We observed that associations between the variant D298 and C-786 alleles and CHD incidence may be significantly modified by exposure to cigarette smoke, such that smokers carrying these variant alleles were at significantly higher risk of developing CHD compared with nonsmokers without these variants. Smokers carrying the reconstructed haplotype containing both variant alleles also appeared to be at greater risk of CHD. Moreover, pack-year history significantly modified the association between the C-786 allele and ischemic stroke risk in African-Americans. Collectively, we believe that these data suggest potential existence of a complex interplay between NOS3 polymorphisms, cigarette smoking exposure, endothelial function, and cardiovascular disease risk.

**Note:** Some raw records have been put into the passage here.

import Mathlib.Analysis.LocallyConvex.SeparatingDual
import Mathlib.Topology.Maps.OpenQuotient
import Mathlib.Topology.VectorBundle.Basic
import Literature.AlgebraicTopology.CharacteristicClasses.ProjectivizationCharts
import HarnessLib

/-!
# Projective space of a normed space with separating dual: Hausdorffness and the tautological line bundle as a cocycle

Topic `Literature/AlgebraicTopology/CharacteristicClasses`. The tree topologises Mathlib's
`ℙ K V` (`Projectivization.instTopologicalSpace`, `NumberTheory/Transcendental/ProjectiveSpace`),
proves it Hausdorff and compact for FINITE-dimensional `V` (`t2Space_of_finiteDimensional`,
`compactSpace_of_finiteDimensional`, `ProjectivizationCharts`), gives the functional charts
`chartDomain φ = {[v] | φ v ≠ 0}` with normalised representative `affineRep φ [v] = (φ v)⁻¹ v`
(`ProjectivizationCharts`), and the tautological line bundle of a finite-dimensional `V` with the
lines themselves as fibres (`projTautologicalLineBundle`, `ProjectiveTautologicalBundle`).

The classifying space of LINE bundles over arbitrary paracompact bases is the projective space
of an INFINITE-dimensional Hilbert space (Husemoller, *Fibre Bundles*, Ch. 3 §7: `P^∞`), so the
uniqueness theorem for Chern classes (`TopologicalChernClassesUniqueness`) needs `ℙ 𝕜 V` for a
general normed `V` whose continuous functionals separate points (`SeparatingDual 𝕜 V`: every
normed space over `ℝ`, `ℂ`). This file provides, in that generality:

* `Projectivization.instT2Space` — **`ℙ 𝕜 V` is Hausdorff**: the relation "same line" on pairs
  of non-zero vectors is the closed set `⋂_{φ, ψ} {φ(v)ψ(w) = ψ(v)φ(w)}` and `mk` is an open
  quotient map (`Projectivization.isOpenQuotientMap_mk`);
* `tautologicalLineCore 𝕜 V : VectorBundleCore 𝕜 (ℙ 𝕜 V) 𝕜 (StrongDual 𝕜 V)` — **the
  tautological line bundle `{([v], u) | u ∈ 𝕜 v}` presented by its cocycle** on the functional
  charts: over `U_φ = chartDomain φ` a vector `u` of the line `[v]` has the coordinate `φ u`, and
  the coordinate change from `U_φ` to `U_ψ` is multiplication by `ψ(affineRep φ [v]) = ψ v / φ v`
  (Hirzebruch, *Topological Methods*, §4.2: the cocycle `zᵢ/zⱼ` of `ℂⁿ⁺¹ ∖ 0 → P_n(ℂ)`,
  "associated to `η_n⁻¹`", the tautological = inverse hyperplane bundle; Husemoller Ch. 17 §2;
  Milnor–Stasheff §14, `γ¹`). Mathlib's `VectorBundleCore` then supplies total space, topology
  and the `FiberBundle`/`VectorBundle 𝕜 𝕜` instances; the fibre over `p` is the abstract `𝕜`,
  read in the distinguished chart `indexAt p` (some functional not vanishing on `p`).
  For finite-dimensional `V` this bundle is isomorphic to `projTautologicalLineBundle V` (same
  charts and cocycle); the comparison is not needed and not made here.

Everything is proved; no named facts.

## References

* [Hirzebruch1966] F. Hirzebruch, *Topological Methods in Algebraic Geometry* (1966), §4.2.
* [HusemollerFibreBundles1994] D. Husemoller, *Fibre Bundles*, 3rd ed. (1994), Ch. 3 §7, Ch. 17 §2.
* [MilnorStasheffAMS76] J. Milnor, J. Stasheff, *Characteristic Classes* (1974), §14.
-/

noncomputable section

open Function Set Filter Topology
open scoped LinearAlgebra.Projectivization

/-! ### Hausdorffness -/

namespace Projectivization

variable {𝕜 : Type*} [NontriviallyNormedField 𝕜] {V : Type*} [NormedAddCommGroup V]
  [NormedSpace 𝕜 V]

/-- **Projective space is Hausdorff** when continuous functionals separate points (all normed
spaces over `ℝ` or `ℂ`, in any dimension): two non-zero vectors span the same line iff
`φ(v)ψ(w) = ψ(v)φ(w)` for all continuous functionals `φ, ψ`, a closed condition, and `mk` is an
open quotient map. A new instance on Mathlib's type (the tree has the finite-dimensional cases
`Projectivization.t2Space_pi`, `t2Space_of_finiteDimensional` as theorems), a deliberate
extension of the `Projectivization` namespace. [folklore] -/
instance instT2Space [SeparatingDual 𝕜 V] : T2Space (ℙ 𝕜 V) := by
  rw [t2Space_iff_of_isOpenQuotientMap isOpenQuotientMap_mk]
  have key : {q : {v : V // v ≠ 0} × {v : V // v ≠ 0} |
      Projectivization.mk 𝕜 q.1.1 q.1.2 = Projectivization.mk 𝕜 q.2.1 q.2.2} =
        ⋂ φ : StrongDual 𝕜 V, ⋂ ψ : StrongDual 𝕜 V,
          {q | φ (q.1 : V) * ψ (q.2 : V) = ψ (q.1 : V) * φ (q.2 : V)} := by
    ext ⟨v, w⟩
    simp only [mem_setOf_eq, mem_iInter]
    rw [Projectivization.mk_eq_mk_iff]
    constructor
    · rintro ⟨a, ha⟩ φ ψ
      rw [← ha, Units.smul_def, map_smul, map_smul, smul_eq_mul, smul_eq_mul]
      ring
    · intro h
      obtain ⟨f, hf⟩ := SeparatingDual.exists_eq_one (R := 𝕜) w.2
      by_cases hu : (v : V) - f v • (w : V) = 0
      · have hfv : f v ≠ 0 := by
          intro h0
          apply v.2
          rwa [h0, zero_smul, sub_zero] at hu
        exact ⟨Units.mk0 (f v) hfv, by
          rw [Units.smul_def, Units.val_mk0]; exact (sub_eq_zero.1 hu).symm⟩
      · obtain ⟨g, hg⟩ := SeparatingDual.exists_eq_one (R := 𝕜) hu
        have h1 := h (g - g w • f) f
        rw [map_sub, map_smul, smul_eq_mul] at hg
        simp only [FunLike.coe_sub, FunLike.coe_smul, Pi.sub_apply,
          Pi.smul_apply, smul_eq_mul, hf, mul_one, sub_self, mul_zero] at h1
        exact absurd (by linear_combination -hg + h1) (one_ne_zero (α := 𝕜))
  rw [key]
  exact isClosed_iInter fun φ ↦ isClosed_iInter fun ψ ↦ isClosed_eq (by fun_prop) (by fun_prop)

end Projectivization

/-! ### The tautological line bundle as a cocycle on the functional charts -/

namespace Literature.AlgebraicTopology.CharacteristicClasses

section Tautological

variable {𝕜 : Type*} [NontriviallyNormedField 𝕜] {V : Type*} [NormedAddCommGroup V]
  [NormedSpace 𝕜 V]

/-- Every point of `ℙ 𝕜 V` lies in the chart of some CONTINUOUS functional, when these separate
points. [cite: Hirzebruch1966, §4.2] -/
theorem exists_strongDual_mem_chartDomain [SeparatingDual 𝕜 V] (p : ℙ 𝕜 V) :
    ∃ φ : StrongDual 𝕜 V, p ∈ chartDomain (φ : Module.Dual 𝕜 V) := by
  induction p with
  | h v hv =>
    obtain ⟨φ, hφ⟩ := SeparatingDual.exists_ne_zero (R := 𝕜) hv
    exact ⟨φ, (mk_mem_chartDomain_iff _ v hv).2 hφ⟩

/-- The cocycle of the tautological line bundle on `[v]`: `ψ (affineRep φ [v]) = ψ v / φ v`.
[cite: Hirzebruch1966, §4.2] -/
theorem apply_affineRep_mk (φ ψ : StrongDual 𝕜 V) (v : V) (hv : v ≠ 0) :
    ψ (affineRep (φ : Module.Dual 𝕜 V) (Projectivization.mk 𝕜 v hv)) = ψ v / φ v := by
  rw [affineRep_mk, map_smul, smul_eq_mul, ContinuousLinearMap.coe_coe, div_eq_inv_mul]

variable (𝕜 V) in
/-- **The tautological line bundle over `ℙ 𝕜 V`, presented by its cocycle** (`{([v], u) | u ∈ 𝕜 v}`;
Milnor–Stasheff §14, `γ¹`; Husemoller Ch. 17 §2, the canonical line bundle): a
`VectorBundleCore` with fibre `𝕜` and charts indexed by the continuous functionals `φ` — over
`U_φ = chartDomain φ` the vector `u` of the line `[v]` has coordinate `φ u`, so the coordinate
change from `U_φ` to `U_ψ` at `p` is multiplication by `ψ (affineRep φ p)` (`= ψ v / φ v` at
`p = [v]`; Hirzebruch §4.2: the cocycle `zᵢ/zⱼ` "associated to `η_n⁻¹`"). Requires that continuous
functionals separate points (`SeparatingDual`, automatic over `ℝ`, `ℂ`) so that the `U_φ` cover;
`V` may be infinite-dimensional (e.g. a Hilbert space, for the classifying space `ℙ(ℓ²)`).
[cite: Hirzebruch1966, §4.2] [cite: MilnorStasheffAMS76, §14] -/
def tautologicalLineCore [SeparatingDual 𝕜 V] : VectorBundleCore 𝕜 (ℙ 𝕜 V) 𝕜 (StrongDual 𝕜 V) where
  baseSet φ := chartDomain (φ : Module.Dual 𝕜 V)
  isOpen_baseSet φ := isOpen_chartDomain _ φ.continuous
  indexAt p := Classical.choose (exists_strongDual_mem_chartDomain p)
  mem_baseSet_at p := Classical.choose_spec (exists_strongDual_mem_chartDomain p)
  coordChange φ ψ p := ψ (affineRep (φ : Module.Dual 𝕜 V) p) • ContinuousLinearMap.id 𝕜 𝕜
  coordChange_self φ p hp x := by
    have h1 := apply_affineRep (φ : Module.Dual 𝕜 V) hp
    rw [ContinuousLinearMap.coe_coe] at h1
    rw [FunLike.coe_smul, Pi.smul_apply, ContinuousLinearMap.id_apply, smul_eq_mul, h1, one_mul]
  continuousOn_coordChange φ ψ :=
    ((ψ.continuous.comp_continuousOn (continuousOn_affineRep _ φ.continuous)).mono
      inter_subset_left).smul continuousOn_const
  coordChange_comp φ ψ χ p hp x := by
    obtain ⟨⟨hφ, hψ⟩, -⟩ := hp
    induction p with
    | h v hv =>
      have hψv : ψ v ≠ 0 := (mk_mem_chartDomain_iff _ v hv).1 hψ
      simp only [FunLike.coe_smul, Pi.smul_apply, ContinuousLinearMap.id_apply, smul_eq_mul,
        apply_affineRep_mk]
      field_simp

/-- The chart domains of the tautological line bundle are the functional charts `U_φ`.
[cite: Hirzebruch1966, §4.2] -/
@[simp]
theorem tautologicalLineCore_baseSet [SeparatingDual 𝕜 V] (φ : StrongDual 𝕜 V) :
    (tautologicalLineCore 𝕜 V).baseSet φ = chartDomain (φ : Module.Dual 𝕜 V) := rfl

/-- `[v]` lies in the chart `U_φ` of the tautological line bundle iff `φ v ≠ 0`.
[cite: Hirzebruch1966, §4.2] -/
theorem mk_mem_tautologicalLineCore_baseSet_iff [SeparatingDual 𝕜 V] (φ : StrongDual 𝕜 V) (v : V)
    (hv : v ≠ 0) : Projectivization.mk 𝕜 v hv ∈ (tautologicalLineCore 𝕜 V).baseSet φ ↔ φ v ≠ 0 :=
  Iff.rfl

/-- The coordinate change of the tautological line bundle from `U_φ` to `U_ψ` at `[v]` is
multiplication by `ψ v / φ v`. [cite: Hirzebruch1966, §4.2] -/
@[simp]
theorem tautologicalLineCore_coordChange_apply [SeparatingDual 𝕜 V] (φ ψ : StrongDual 𝕜 V) (v : V)
    (hv : v ≠ 0) (x : 𝕜) :
    (tautologicalLineCore 𝕜 V).coordChange φ ψ (Projectivization.mk 𝕜 v hv) x = ψ v / φ v * x := by
  change (ψ (affineRep (φ : Module.Dual 𝕜 V) (Projectivization.mk 𝕜 v hv)) •
    ContinuousLinearMap.id 𝕜 𝕜) x = _
  rw [FunLike.coe_smul, Pi.smul_apply, ContinuousLinearMap.id_apply, smul_eq_mul,
    apply_affineRep_mk]

/-- The distinguished chart at `p` does not vanish on `p`: `(indexAt [v]) v ≠ 0`.
[cite: Hirzebruch1966, §4.2] -/
theorem indexAt_apply_ne_zero [SeparatingDual 𝕜 V] (v : V) (hv : v ≠ 0) :
    (tautologicalLineCore 𝕜 V).indexAt (Projectivization.mk 𝕜 v hv) v ≠ 0 :=
  (mk_mem_chartDomain_iff _ v hv).1 ((tautologicalLineCore 𝕜 V).mem_baseSet_at _)

end Tautological

end Literature.AlgebraicTopology.CharacteristicClasses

Although our study evaluated rigorously ascertained incident events, we are unable to elucidate mechanisms underlying the observed statistical interactions. We also cannot rule out that the T-786C and E298D polymorphisms are simply markers in linkage disequilibrium with the true causative loci. We confirmed that these polymorphisms are, however, not in significant linkage disequilibrium with each other [13]. A previous epidemiological study reported a significant interaction between the NOS3 27-base pair repeat polymorphism in intron 4, smoking history, and risk of angiographically documented CHD [30]. Although we did not evaluate this polymorphism in our population, previous studies have demonstrated that it is not in significant linkage disequilibrium with either the E298D or T-786C polymorphisms [13]. Our analysis also identified a potential haplotype–smoking interaction. As haplotypes are inferred, some uncertainty exists in the haplotype assigned to each individual. Only two polymorphisms were, however, included in haplotype reconstruction, posterior haplotype probabilities exceeded 0.83 in all individuals (approximately 75% had a probability of 1.0), and similar haplotype distributions were observed using the expectation-maximization algorithm [23]. Unfortunately, validation of reported smoking status via biomarkers of tobacco exposure, such as urinary cotinine, was not completed in the ARIC study; however, misclassification of smoking status was expected to be minor and more likely to involve a smoker who failed to report cigarette consumption in small amounts. Moreover, previous ARIC analyses evaluating smoking and risk of cardiovascular disease outcomes have been consistent with other populations [31]. Thus, it is unlikely that misclassification bias, if present, would have a detectable impact on our estimates.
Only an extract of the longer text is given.